Since I started trying to lose weight a year and a half ago, I very rarely eat fast food. Occasionally, I indulge in pizza or a burrito, but the instances are few and far between. There’s one glaring exception – when I’m drunk. After I’ve had a few drinks, all notions of dieting go completely out the window, and I will pretty much eat anything I can get my hands on, no matter how unhealthy. One of my favorite drunk meals is the Chicken McNugget Extra Value Meal from McDonald’s, but pretty soon some folks in England won’t be able to indulge in my favorite drunk combo.

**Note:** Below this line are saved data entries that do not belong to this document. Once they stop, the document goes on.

import Mathlib
import HarnessLib
import Summits.HodgeConjecture.HodgeConjecture.Theorems.NikulinTwinTransportTwinTwistorTransportReduction
import Summits.HodgeConjecture.HodgeConjecture.Theorems.NikulinTwinTransportTwinTwistorTransportMukaiLiftDefs
import Summits.HodgeConjecture.HodgeConjecture.Theorems.NikulinTwinTransportTwinTwistorTransportLiftIffTwin
import Summits.HodgeConjecture.HodgeConjecture.Theorems.NikulinTwinTransportTwinTwistorTransportMukaiLiftCmTwinAnchor
import Summits.HodgeConjecture.HodgeConjecture.Theorems.NikulinTwinTransportTwinTwistorTransportTwistorReach
import Summits.HodgeConjecture.HodgeConjecture.Theorems.NikulinTwinTransportTwinTwistorTransportMukaiLiftHilbertPackageOfFacts
import Literature.AlgebraicGeometry.Hyperkaehler.OGradySixType
import Literature.AlgebraicGeometry.HodgeTheory.ChernCharacterBetti
import Literature.AlgebraicGeometry.ModuliOfSheaves.MuStability
import Literature.AlgebraicGeometry.HodgeTheory.KaehlerClass
import Literature.AlgebraicGeometry.Motives.ChernClasses
import Literature.AlgebraicGeometry.Surfaces.PolarisedK3TwinKuranishiFamily
import Literature.AlgebraicGeometry.Surfaces.K3HodgeTypesHolds
import Literature.AlgebraicGeometry.Surfaces.K3ComplexMultiplication
import Literature.AlgebraicGeometry.Surfaces.K3SurfaceBuskinLeaves
import Literature.AlgebraicGeometry.Surfaces.K3SurfaceBuskinLeavesProofs
import Literature.AlgebraicGeometry.Surfaces.K3LatticeInvariants
import Literature.AlgebraicGeometry.Surfaces.K3LatticeInvariantsHolds
import Literature.AlgebraicGeometry.Surfaces.K3LatticeInvariantsSignatureProofs
import Literature.AlgebraicGeometry.HodgeTheory.HypersurfaceHolomorphicFormsProofs
import Literature.AlgebraicGeometry.HodgeTheory.HodgeFiltrationModelsReductionProofs
import Literature.NumberTheory.Transcendental.DeRhamTheoremMultiplicative
import Summits.HodgeConjecture.HodgeConjecture.Theorems.TwinTwistorTransport.Negative.NoOddSelfAnchor
import Summits.HodgeConjecture.HodgeConjecture.Theorems.TwinTwistorTransport.Negative.TypedClauseHygiene
import Summits.HodgeConjecture.HodgeConjecture.Theorems.TwinTwistorTransport.Negative.WithoutRationalityOrHalving
import Summits.HodgeConjecture.HodgeConjecture.Theorems.TwinTwistorTransport.Negative.GenericFirstLine
import Summits.HodgeConjecture.HodgeConjecture.Theorems.TwinTwistorTransport.Negative.NikulinParity
import Summits.HodgeConjecture.HodgeConjecture.Theorems.TwinTwistorTransport.Negative.PolystableCrossTerm
import Summits.HodgeConjecture.HodgeConjecture.Theorems.TwinTwistorTransport.Negative.AnchorConeCondition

In a move that will likely cut profits by at least a zillion percent, a McDonald’s in Cambridge is requiring that visibly drunk customers take a breathalyzer before going to the 24 hour location. Anyone who blows more than a .08, which is twice the legal driving limit, won’t be able to go in and get the Big Mac their drunk self really wants but their hungover self will regret in the morning.
So why exactly is this location taking such unusual measures? To protect you from making poor food choices while inebriated? Ha, yeah right. More like they don’t want to you ruin the other guests’ dining experience with your drunk rendition of “Wagon Wheel.” According to FoxNews, the local police told the Mirror, “We want people to enjoy themselves, not have their night ruined.” Police also noted that anyone not allowed into the restaurant will be given an educational flyer on the dangers of excessive drinking. Because obviously a pamphlet will totally assuage my craving for McNuggets and fries with excessive amounts of barbeque sauce and make me rethink the alcohol consumption that brought on the yearning to begin with.
Students at the nearby Trinity College definitely have taken issue with the new policy. Student Declan Amphlett told his school paper, according to FoxNews, “This new measure is a flagrant and horrific violation of our human rights.” Yeah, that’s right Declan! We have a right to eat Grade-D hamburger meat at 2 a.m.! Never mind global warming and the wage gap, this is the issue of our generation! Our new BFF Declan went on to say, “We’ll have to resort to smuggling sandwiches into clubs like a really primary school version of the drugs trade.” Oh, now you lost me, buddy. It’s not exactly rocket science to sneak food in places – hell, I’ve been smuggling candy and soda into the movie theater for years. Plus, if you’re seriously interested in the drug trade, may I suggest you visit the nearest Taco Bell?